Per l'ospedale vero invece si dovrà ancora attendere chissà quanto. In città si può parlare piuttosto di ospedale diffuso. E ora ti spiego. Le case del centro storico sono tutte a due piani, una attaccata all'altra senza soluzione di continuità. Al piano terra c'è la zona giorno, una scala conduce al primo piano, dove si trovano le camere. In casa si accede in genere attraverso una porta-finestra che lascia molti margini alla riservatezza della vita domestica. Al piano terra di alcune di queste casette mi è spesso capitato di vedere soprattutto persone anziane distese su moderni letti ospedalieri, che ricevevano visita da parenti e amici a tutte le ore, semplicemente socchiudendo la porta finestra. 

Pochi metri oltre l'ospedale finto può cominciare il giro dell'isola. La strada principale è lunga circa 30 chilometri, proprio come l'affaccio al mare di Genova, da Nervi a Voltri. Ma se ti aspetti di compiere il periplo percorrendo quella che in principio sembra una litoranea ti sbagli di grosso. La strada che collega le località dell'isola tra loro è una specie di ragnatela il cui centro corrisponde più o meno a quello dell'isola a 211 metri di altitudine. Proprio come a Genova, qui si sale e si scende di continuo, a volte molto ripidamente, e se scendi arrivi inequivocabilmente al mare.
Dall'ospedale-globale si procede dunque verso sud, costeggiando da un lato il mare e dall'altro la salina di Carloforte. Che anche questa è un luogo che non ti aspetti. Qui vivono fenicotteri rosa ormai stanziali. Diffidenti come i cavalieri d'Italia, i fenicotteri si tengono alla larga dalla strada e dalle case che si affacciano su una delle sponde del lago salato. Se ti piacciono gli uccelli acquatici qui ne trovi davvero di tutti i colori. Io nella mia ignoranza ornitologica mi sono limitato a fotografare quelli che mi sembravano più belli. DSC_3506jpg

(foto di Roberto Orlando)

Superata la salina ecco le prime spiagge. Cala Giunco, Girin, Spiaggia Nera, La Bobba, una dopo l'altra. Io preferisco La Bobba: da lì si vedono due faraglioni e quasi quasi sembra di essere a Capri, ma senza casino.

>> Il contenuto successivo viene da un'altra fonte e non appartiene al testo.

import Literature.Probability.Percolation.DifferenceChainReturns
import Mathlib.Analysis.SpecificLimits.Basic
import HarnessLib

/-!
# Visits of the difference chain to `S₂`: `p₂ ≤ t(p_d)` (BDNS Lemma 4.1, item 1) in finite horizon

Topic `Literature/Probability/Percolation`.  Sorry-free, no named facts.  This file bounds the
renewal parameter `r` of `ShieldedPairWeights.phiW_zero_le` — the probability `hS d N s` that the
difference chain started at `s ∈ S₂` makes its first visit to `{0} ∪ S₂` in `S₂` — following the
proof of Lemma 4.1 of Bock–Damron–Newman–Sidoravicius, *Percolation of finite clusters and shielded
paths*, J. Stat. Phys. 179 (2020), §4:

* `visA d n z j = P_z(#{1 ≤ k ≤ n : D_k ∈ S₂} ≥ j)` (first-step recursion), its symmetry under
  coordinate permutations (`visA_comp_perm`, all `S₂` states are equivalent, `visA_eq_of_isS2`),
  `E_z #O_n = Σ_{j ≥ 1} P_z(#O_n ≥ j)` (`sum_visA_eq_esum`);
* the LOWER renewal bound (`visA_lower`): `P_z(#O_{n+N} ≥ j+2) ≥ P_z(#O_n ≥ j+1) · π_N` with
  `π_N = P_s(#O_N ≥ 1)` (`s ∈ S₂`), and `P_0(#O_M ≥ 1) = 1 - d^{-M}` (`visA_origin_one`), so that
  `Σ_{j<J} π_N^j ≤ E_0 #O_∞ ≤ O⁺` (`geom_sum_visA_le`) — BDNS (4.6): `P(#O = k) = (1 - p₂)p₂^{k-1}`,
  `E #O = 1/(1 - p₂)`;
* **`visA_S2_le`**: `π_N ≤ 1 - 1/O⁺` and **`hS_le_of_retProb_le`**:
  `hS d N s ≤ 1 - (1 - ρ)/(d²ρ - d) - 1/d² = t(ρ) - 1/d²` for all `N` and `s ∈ S₂`, whenever
  `P_0(τ ≤ n) ≤ ρ` for all `n` with `1/d < ρ < 1` (`t` as in BDNS Lemma 4.1 / (4.13); the `- 1/d²` is
  the step `f(q) = … + p₂ - 1/d²` of (3.14): returns to `S₂` through `0` are accounted separately).

## References

* B. Bock, M. Damron, C. M. Newman, V. Sidoravicius, J. Stat. Phys. 179 (2020) 789–807,
  arXiv:1811.01678, §4, Lemma 4.1 (item 1) and (4.4)–(4.6); §3 (3.14). [BockEtAl2020]
-/

noncomputable section

namespace Literature.Probability.Percolation

open Finset Literature.Probability.LatticeModels

variable {d : ℕ}

/-! ### Coordinate permutations -/

section Perm

variable (σ : Equiv.Perm (Fin d))

/-- `z ∘ σ = 0 ↔ z = 0`. [folklore] -/
theorem comp_perm_eq_zero_iff {z : Site d} : z ∘ σ = 0 ↔ z = 0 := by
  constructor
  · intro h
    funext i
    have := congrFun h (σ.symm i)
    simpa using this
  · rintro rfl
    rfl

/-- `e_a ∘ σ = e_{σ⁻¹ a}`. [folklore] -/
theorem single_comp_perm (a : Fin d) :
    (Pi.single a (1 : ℤ) : Site d) ∘ σ = Pi.single (σ.symm a) 1 := by
  funext i
  simp only [Function.comp_apply, Pi.single_apply, Equiv.eq_symm_apply]

/-- `S₂` is invariant under coordinate permutations. [folklore] -/
theorem isS2_comp_perm_iff {z : Site d} : IsS2 (z ∘ σ) ↔ IsS2 z := by
  constructor
  · rintro ⟨c, c', hne, h⟩
    refine ⟨σ c, σ c', fun h' => hne (σ.injective h'), ?_⟩
    funext i
    have := congrFun h (σ.symm i)
    simp only [Function.comp_apply, Equiv.apply_symm_apply, Pi.sub_apply, Pi.single_apply] at this
    rw [this]
    simp only [Pi.sub_apply, Pi.single_apply, Equiv.symm_apply_eq]
  · rintro ⟨c, c', hne, rfl⟩
    refine ⟨σ.symm c, σ.symm c', fun h' => hne (σ.symm.injective h'), ?_⟩
    funext i
    simp [Pi.single_apply, Equiv.eq_symm_apply]

/-- One step commutes with permutations: `z∘σ + e_{a'} - e_a = (z + e_{σ a'} - e_{σ a}) ∘ σ`.
[folklore] -/
theorem step_comp_perm (z : Site d) (a a' : Fin d) :
    z ∘ σ + Pi.single a' 1 - Pi.single a 1 = (z + Pi.single (σ a') 1 - Pi.single (σ a) 1) ∘ σ := by
  funext i
  simp [Pi.single_apply]

/-- Reindexing a double sum by a permutation. [folklore] -/
theorem sum_sum_perm (F : Fin d → Fin d → ℝ) :
    ∑ a : Fin d, ∑ a' : Fin d, F (σ a) (σ a') = ∑ a : Fin d, ∑ a' : Fin d, F a a' := by
  rw [Equiv.sum_comp σ (fun a => ∑ a' : Fin d, F a (σ a'))]
  exact Finset.sum_congr rfl fun a _ => Equiv.sum_comp σ (F a)

end Perm
import Mathlib
import Literature.Algebra.EuclideanLattices.DualLattice
import HarnessLib

/-!
# Stub `stub_persistence` of line `Sketch` (crux `MagicFunctionsPersist`, stmt-PneNP-2328)

Persistence of a dual cosine sum at a HALF-LATTICE point.  For a full-rank lattice `L ⊆ ℝⁿ`
(`n ≥ 1`), a lattice vector `v ∈ L` and a radius `0 ≤ d < dist(v/2, L)`, there are `n` dual
vectors `w₁, …, wₙ ∈ L*` and a threshold `θ` with
`∑ⱼ cos 2π⟪wⱼ, v/2⟫ < nθ ≤ ∑ⱼ cos 2π⟪wⱼ, x⟫` for every `x` within distance `d` of `L`.

Proof.  Fix a `ℤ`-basis `b` of `L` and its inner-product dual basis `b^∨` (`⟪b^∨ᵢ, bⱼ⟫ = δᵢⱼ`,
a `ℤ`-basis of `L*`).  Writing `v = ∑ aⱼ bⱼ`, some `a_{i₀}` is odd (otherwise `v/2 ∈ L`); put
`wⱼ := b^∨ⱼ + [aⱼ even] b^∨_{i₀}`.  Then every `⟪wⱼ, v⟫` is an odd integer, so the sum at `v/2`
is `-n`.  The sum `f` is `L`-periodic and continuous, so on the closed `d`-tube around `L` it is
bounded below by its minimum `f(e₀)` over the compact ball `‖e‖ ≤ d`; and `f(e₀) = -n` would force
`⟪wⱼ, e₀ - v/2⟫ ∈ ℤ` for all `j`, hence (the `wⱼ` generate `L*` unimodularly, so
`⟪b^∨ⱼ, e₀ - v/2⟫ ∈ ℤ`, i.e. all `b`-coordinates of `e₀ - v/2` are integers) `e₀ - v/2 ∈ L`,
contradicting `‖e₀‖ ≤ d < dist(v/2, L)`.  Take `θ := f(e₀)/n`.
-/

set_option linter.dupNamespace false

noncomputable section

open scoped InnerProductSpace
open Literature.Algebra.EuclideanLattices Module

namespace Summit.PneNP.PneNP.Theorems.LatticeMagicMagicFunctionsPersist

namespace Persistence

variable {E : Type*} [NormedAddCommGroup E] [InnerProductSpace ℝ E]

/-- For an `ℝ`-basis `B` of a (finite-dimensional) real inner product space and its inner-product
dual basis `B^∨` (`⟪B^∨ᵢ, Bⱼ⟫ = δᵢⱼ`), pairing with `B^∨ᵢ` reads off the `i`-th coordinate:
`⟪B^∨ᵢ, x⟫ = (B.repr x)ᵢ`. [folklore] -/
theorem inner_dualBasis_eq_repr {ι : Type*} [Fintype ι] [DecidableEq ι] (B : Basis ι ℝ E)
    (x : E) (i : ι) :
    ⟪LinearMap.BilinForm.dualBasis (innerₗ E : LinearMap.BilinForm ℝ E) innerₗ_nondegenerate B i,
      x⟫_ℝ = B.repr x i := by
  have hs : LinearMap.BilinForm.IsSymm (innerₗ E : LinearMap.BilinForm ℝ E) :=
    LinearMap.BilinForm.isSymm_iff.mpr isSymm_inner
  have h := LinearMap.BilinForm.dualBasis_repr_apply (B := (innerₗ E : LinearMap.BilinForm ℝ E))
    innerₗ_nondegenerate (LinearMap.BilinForm.dualBasis (innerₗ E : LinearMap.BilinForm ℝ E)
      innerₗ_nondegenerate B) x i
  rw [LinearMap.BilinForm.dualBasis_dualBasis innerₗ_nondegenerate hs] at h
  rw [h, innerₗ_apply_apply]
  exact real_inner_comm _ _

variable [FiniteDimensional ℝ E]

/-- If all coordinates of `e` in (the `ℝ`-basis induced by) a `ℤ`-basis `b` of the lattice `L`
are integers, then `e ∈ L`. [folklore] -/
theorem mem_of_repr_ofZLatticeBasis_int {ι : Type*} [Fintype ι] (L : Submodule ℤ E)
    [DiscreteTopology L] [IsZLattice ℝ L] (b : Basis ι ℤ L) {e : E}
    (h : ∀ i, ∃ m : ℤ, (m : ℝ) = (b.ofZLatticeBasis ℝ L).repr e i) : e ∈ L := by
  rw [← (b.ofZLatticeBasis ℝ L).sum_repr e]
  refine Submodule.sum_mem _ fun i _ => ?_
  obtain ⟨m, hm⟩ := h i
  rw [← hm, Basis.ofZLatticeBasis_apply, Int.cast_smul_eq_zsmul ℝ m]
  exact zsmul_mem (b i).2 m

/-- **Tube minimum of a dual cosine sum.** For dual vectors `wⱼ ∈ L*` of a discrete `L` and
`d ≥ 0`, the `L`-periodic continuous sum `f(x) = ∑ⱼ cos 2π⟪wⱼ, x⟫` attains on the closed ball
`‖e‖ ≤ d` a value `f(e₀)` which bounds `f` from below on the whole closed `d`-tube around `L`
(a closest lattice point exists since `L` is closed and the space is proper). [folklore] -/
theorem exists_ball_min_le_tube {ι : Type*} [Fintype ι] (L : Submodule ℤ E) [DiscreteTopology L]
    {w : ι → E} (hw : ∀ j, w j ∈ dualLattice L) {d : ℝ} (hd : 0 ≤ d) :
    ∃ e₀ ∈ Metric.closedBall (0 : E) d, ∀ x : E, Metric.infDist x (L : Set E) ≤ d →
      ∑ j, Real.cos (2 * Real.pi * ⟪w j, e₀⟫_ℝ) ≤ ∑ j, Real.cos (2 * Real.pi * ⟪w j, x⟫_ℝ) := by
  have hcont : Continuous fun x : E => ∑ j, Real.cos (2 * Real.pi * ⟪w j, x⟫_ℝ) := by
    fun_prop
  obtain ⟨e₀, he₀, hmin⟩ := (isCompact_closedBall (0 : E) d).exists_isMinOn
    ⟨0, Metric.mem_closedBall_self hd⟩ hcont.continuousOn
  refine ⟨e₀, he₀, fun x hx => ?_⟩
  have hclosed : IsClosed (X := E) L :=
    @AddSubgroup.isClosed_of_discrete _ _ _ _ _ L.toAddSubgroup
      (inferInstanceAs (DiscreteTopology L))
  obtain ⟨y, hy, hxy⟩ := hclosed.exists_infDist_eq_dist ⟨0, L.zero_mem⟩ x
  have hmem : x - y ∈ Metric.closedBall (0 : E) d := by
    rw [mem_closedBall_zero_iff, ← dist_eq_norm, ← hxy]
    exact hx
  have hper : ∑ j, Real.cos (2 * Real.pi * ⟪w j, x - y⟫_ℝ) =
      ∑ j, Real.cos (2 * Real.pi * ⟪w j, x⟫_ℝ) := by
    refine Finset.sum_congr rfl fun j _ => ?_
    obtain ⟨m, hm⟩ := mem_dualLattice.mp (hw j) y hy
    rw [inner_sub_right, ← hm, mul_sub,
      show 2 * Real.pi * (m : ℝ) = m * (2 * Real.pi) by ring, Real.cos_sub_int_mul_two_pi]
  rw [← hper]
  exact (isMinOn_iff.mp hmin) (x - y) hmem

end Persistence

/-- **Persistence at a half-lattice point.** If `v ∈ L` and the half point `t = v/2` is at
distance `> d ≥ 0` from the full-rank lattice `L ⊆ ℝⁿ` (`n ≥ 1`), then some `n` dual vectors
`w_j ∈ L*` and a threshold `θ` give `∑_j cos 2π⟪w_j, t⟫ < nθ ≤ ∑_j cos 2π⟪w_j, x⟫` for every `x`
within `d` of `L`. (Take a `ℤ`-basis of `L*` in the odd class `{w : ⟪w, v⟫ odd}`: the sum is `-n`
at `t`, and `= -n` at `x` forces `x ∈ t + L`; minimise over the compact tube.) -/
theorem stub_persistence {n : ℕ} (hn : 0 < n) (L : Submodule ℤ (EuclideanSpace ℝ (Fin n)))
    [DiscreteTopology L] [IsZLattice ℝ L] {v : EuclideanSpace ℝ (Fin n)} (hv : v ∈ L)
    {d : ℝ} (hd : 0 ≤ d)
    (hdv : d < Metric.infDist ((1 / 2 : ℝ) • v) (L : Set (EuclideanSpace ℝ (Fin n)))) :
    ∃ w : Fin n → EuclideanSpace ℝ (Fin n), (∀ j, w j ∈ dualLattice L) ∧ ∃ θ : ℝ,
      (∑ j, Real.cos (2 * Real.pi * ⟪w j, (1 / 2 : ℝ) • v⟫_ℝ)) < n * θ ∧
      ∀ x : EuclideanSpace ℝ (Fin n), Metric.infDist x (L : Set (EuclideanSpace ℝ (Fin n))) ≤ d →
        (n : ℝ) * θ ≤ ∑ j, Real.cos (2 * Real.pi * ⟪w j, x⟫_ℝ) := by
  -- A `ℤ`-basis `b` of `L` indexed by `Fin n`, the induced `ℝ`-basis `B` of `ℝⁿ`, its dual `bd`.
  have hrank : Module.finrank ℤ L = n := (ZLattice.rank ℝ L).trans finrank_euclideanSpace_fin
  let b : Basis (Fin n) ℤ L := Module.finBasisOfFinrankEq ℤ L hrank
  let B : Basis (Fin n) ℝ (EuclideanSpace ℝ (Fin n)) := b.ofZLatticeBasis ℝ L
  let bd : Basis (Fin n) ℝ (EuclideanSpace ℝ (Fin n)) := LinearMap.BilinForm.dualBasis
    (innerₗ (EuclideanSpace ℝ (Fin n)) : LinearMap.BilinForm ℝ (EuclideanSpace ℝ (Fin n)))
    innerₗ_nondegenerate B
  have hbd_inner : ∀ i x, ⟪bd i, x⟫_ℝ = B.repr x i := fun i x =>
    Persistence.inner_dualBasis_eq_repr B x i
  have hbd_mem : ∀ i, bd i ∈ dualLattice L := fun i => by
    rw [dualLattice_eq_span_dualBasis L b]
    exact Submodule.subset_span ⟨i, rfl⟩
  have hmemL : ∀ e : EuclideanSpace ℝ (Fin n), (∀ i, ∃ m : ℤ, (m : ℝ) = B.repr e i) → e ∈ L :=
    fun e he => Persistence.mem_of_repr_ofZLatticeBasis_int L b he
  -- The integer coordinates `a` of `v`; one of them, `a i₀`, is odd since `v/2 ∉ L`.
  obtain ⟨a, ha⟩ : ∃ a : Fin n → ℤ, ∀ j, B.repr v j = (a j : ℝ) :=
    ⟨fun j => b.repr ⟨v, hv⟩ j, fun j => b.ofZLatticeBasis_repr_apply ℝ L ⟨v, hv⟩ j⟩
  have htL : (1 / 2 : ℝ) • v ∉ L := fun h => by
    have h0 := Metric.infDist_zero_of_mem (s := (L : Set (EuclideanSpace ℝ (Fin n)))) h
    linarith
  obtain ⟨i₀, hi₀⟩ : ∃ i₀, Odd (a i₀) := by
    by_contra hall
    push Not at hall
    refine htL (hmemL _ fun i => ?_)
    obtain ⟨k, hk⟩ := Int.not_odd_iff_even.mp (hall i)
    refine ⟨k, ?_⟩
    rw [map_smul, Finsupp.smul_apply, ha, hk, smul_eq_mul]
    push_cast
    ring
  -- The dual vectors `w j := bd j + c j • bd i₀`, `c j := [a j even]`, pair oddly with `v`.
  obtain ⟨c, hc1, hc0⟩ : ∃ c : Fin n → ℤ, (∀ j, Even (a j) → c j = 1) ∧
      (∀ j, ¬ Even (a j) → c j = 0) :=
    ⟨fun j => if Even (a j) then 1 else 0, fun j hj => if_pos hj, fun j hj => if_neg hj⟩
  have hci₀ : c i₀ = 0 := hc0 i₀ (Int.not_even_iff_odd.mpr hi₀)
  have hodd : ∀ j, Odd (a j + c j * a i₀) := by
    intro j
    by_cases hj : Even (a j)
    · rw [hc1 j hj, one_mul]
      exact hj.add_odd hi₀
    · rw [hc0 j hj, zero_mul, add_zero]
      exact Int.not_even_iff_odd.mp hj
  have hw : ∀ j, bd j + (c j : ℝ) • bd i₀ ∈ dualLattice L := fun j =>
    add_mem (hbd_mem j) (by rw [Int.cast_smul_eq_zsmul ℝ (c j)]; exact zsmul_mem (hbd_mem i₀) _)
  have hw_inner : ∀ j (y : EuclideanSpace ℝ (Fin n)),
      ⟪bd j + (c j : ℝ) • bd i₀, y⟫_ℝ = B.repr y j + c j * B.repr y i₀ := by
    intro j y
    rw [inner_add_left, real_inner_smul_left, hbd_inner, hbd_inner]
  have hv2 : ∀ j, ∃ m : ℤ, B.repr v j + c j * B.repr v i₀ = 2 * m + 1 := by
    intro j
    obtain ⟨m, hm⟩ := hodd j
    refine ⟨m, ?_⟩
    rw [ha, ha]
    exact_mod_cast hm
  refine ⟨fun j => bd j + (c j : ℝ) • bd i₀, hw, ?_⟩
  -- The value at `t = v/2` is `-n`.
  have hval : ∑ j, Real.cos (2 * Real.pi * ⟪bd j + (c j : ℝ) • bd i₀, (1 / 2 : ℝ) • v⟫_ℝ)
      = -n := by
    have hterm : ∀ j, Real.cos (2 * Real.pi * ⟪bd j + (c j : ℝ) • bd i₀, (1 / 2 : ℝ) • v⟫_ℝ)
        = -1 := by
      intro j
      obtain ⟨m, hm⟩ := hv2 j
      have h2 : 2 * Real.pi * ⟪bd j + (c j : ℝ) • bd i₀, (1 / 2 : ℝ) • v⟫_ℝ
          = m * (2 * Real.pi) + Real.pi := by
        rw [inner_smul_right, hw_inner, hm]
        ring
      rw [h2]
      exact Real.cos_int_mul_two_pi_add_pi m
    simp only [hterm, Finset.sum_const, Finset.card_univ, Fintype.card_fin, nsmul_eq_mul, mul_neg,
      mul_one]
  -- Minimum over the compact ball / the closed tube.
  obtain ⟨e₀, he₀, hmin⟩ := Persistence.exists_ball_min_le_tube L hw hd
  have hn' : (n : ℝ) ≠ 0 := Nat.cast_ne_zero.mpr hn.ne'
  refine ⟨(∑ j, Real.cos (2 * Real.pi * ⟪bd j + (c j : ℝ) • bd i₀, e₀⟫_ℝ)) / n, ?_, fun x hx => by
    rw [mul_div_cancel₀ _ hn']; exact hmin x hx⟩
  rw [mul_div_cancel₀ _ hn']
  refine hval.trans_lt ?_
  -- Strictness: `f(e₀) = -n` would put `e₀ - v/2` in `L`.
  by_contra hle
  push Not at hle
  have hcos : ∀ j, Real.cos (2 * Real.pi * ⟪bd j + (c j : ℝ) • bd i₀, e₀⟫_ℝ) = -1 := by
    have hnn : ∀ j ∈ (Finset.univ : Finset (Fin n)),
        0 ≤ Real.cos (2 * Real.pi * ⟪bd j + (c j : ℝ) • bd i₀, e₀⟫_ℝ) + 1 := fun j _ => by
      linarith [Real.neg_one_le_cos (2 * Real.pi * ⟪bd j + (c j : ℝ) • bd i₀, e₀⟫_ℝ)]
    have hsum : ∑ j, (Real.cos (2 * Real.pi * ⟪bd j + (c j : ℝ) • bd i₀, e₀⟫_ℝ) + 1) = 0 := by
      refine le_antisymm ?_ (Finset.sum_nonneg hnn)
      rw [Finset.sum_add_distrib, Finset.sum_const, Finset.card_univ, Fintype.card_fin,
        nsmul_eq_mul, mul_one]
      linarith
    intro j
    have h := (Finset.sum_eq_zero_iff_of_nonneg hnn).mp hsum j (Finset.mem_univ j)
    linarith
  -- all pairings of `e₀ - v/2` with the `w j` are integers
  have hint : ∀ j, ∃ m : ℤ, (m : ℝ) = B.repr (e₀ - (1 / 2 : ℝ) • v) j +
      c j * B.repr (e₀ - (1 / 2 : ℝ) • v) i₀ := by
    intro j
    obtain ⟨k, hk⟩ := Real.cos_eq_neg_one_iff.mp (hcos j)
    obtain ⟨m, hm⟩ := hv2 j
    have hk' : B.repr e₀ j + c j * B.repr e₀ i₀ = 1 / 2 + k := by
      rw [← hw_inner]
      refine mul_left_cancel₀ (show (2 * Real.pi) ≠ 0 by positivity) ?_
      rw [← hk]
      ring
    refine ⟨k - m, ?_⟩
    simp only [map_sub, map_smul, Finsupp.sub_apply, Finsupp.smul_apply, smul_eq_mul]
    push_cast
    linear_combination (1 / 2 : ℝ) * hm - hk'
  -- hence all its `b`-coordinates are integers, so it lies in `L`
  have hmem : e₀ - (1 / 2 : ℝ) • v ∈ L := by
    refine hmemL _ fun j => ?_
    obtain ⟨m₁, hm₁⟩ := hint j
    obtain ⟨m₀, hm₀⟩ := hint i₀
    rw [hci₀, Int.cast_zero, zero_mul, add_zero] at hm₀
    rw [← hm₀] at hm₁
    refine ⟨m₁ - c j * m₀, ?_⟩
    push_cast
    linarith
  have hmem' : (1 / 2 : ℝ) • v - e₀ ∈ L := by
    rw [← neg_sub]
    exact L.neg_mem hmem
  have h1 := Metric.infDist_le_dist_of_mem (x := (1 / 2 : ℝ) • v)
    (s := (L : Set (EuclideanSpace ℝ (Fin n)))) hmem'
  rw [dist_eq_norm, sub_sub_cancel] at h1
  have h2 : ‖e₀‖ ≤ d := mem_closedBall_zero_iff.mp he₀
  linarith

end Summit.PneNP.PneNP.Theorems.LatticeMagicMagicFunctionsPersist

end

Le spiagge più vicine al centro abitato sono frequentate prevalentemente dai carlofortini. La sabbia è quasi bianca e molto confortevole al contatto di schiena, l'acqua è calda, il fondale basso per un tratto lunghissimo: se il mare fosse torbido potresti pensare di essere a Rimini, ma senza stabilimenti balneari, senza sdraio e con pochi ombrelloni. Una volta che sei in ammollo non usciresti più. Però attenzione perché qui siamo quasi in Africa, il sole picchia forte e scottarsi la pelle è questione di pochi minuti. Comunque se corri qualche rischio stai tranquillo che qualcuno ti avverte sempre: "Mia che ti stai scottando i piedi!", mi ha avvisato per esempio una carlofortina sui sessanta in costume intero, quasi divertita dalle bocce rosso fuoco che mi sono rapidamente ritrovato al posto del collo del piede.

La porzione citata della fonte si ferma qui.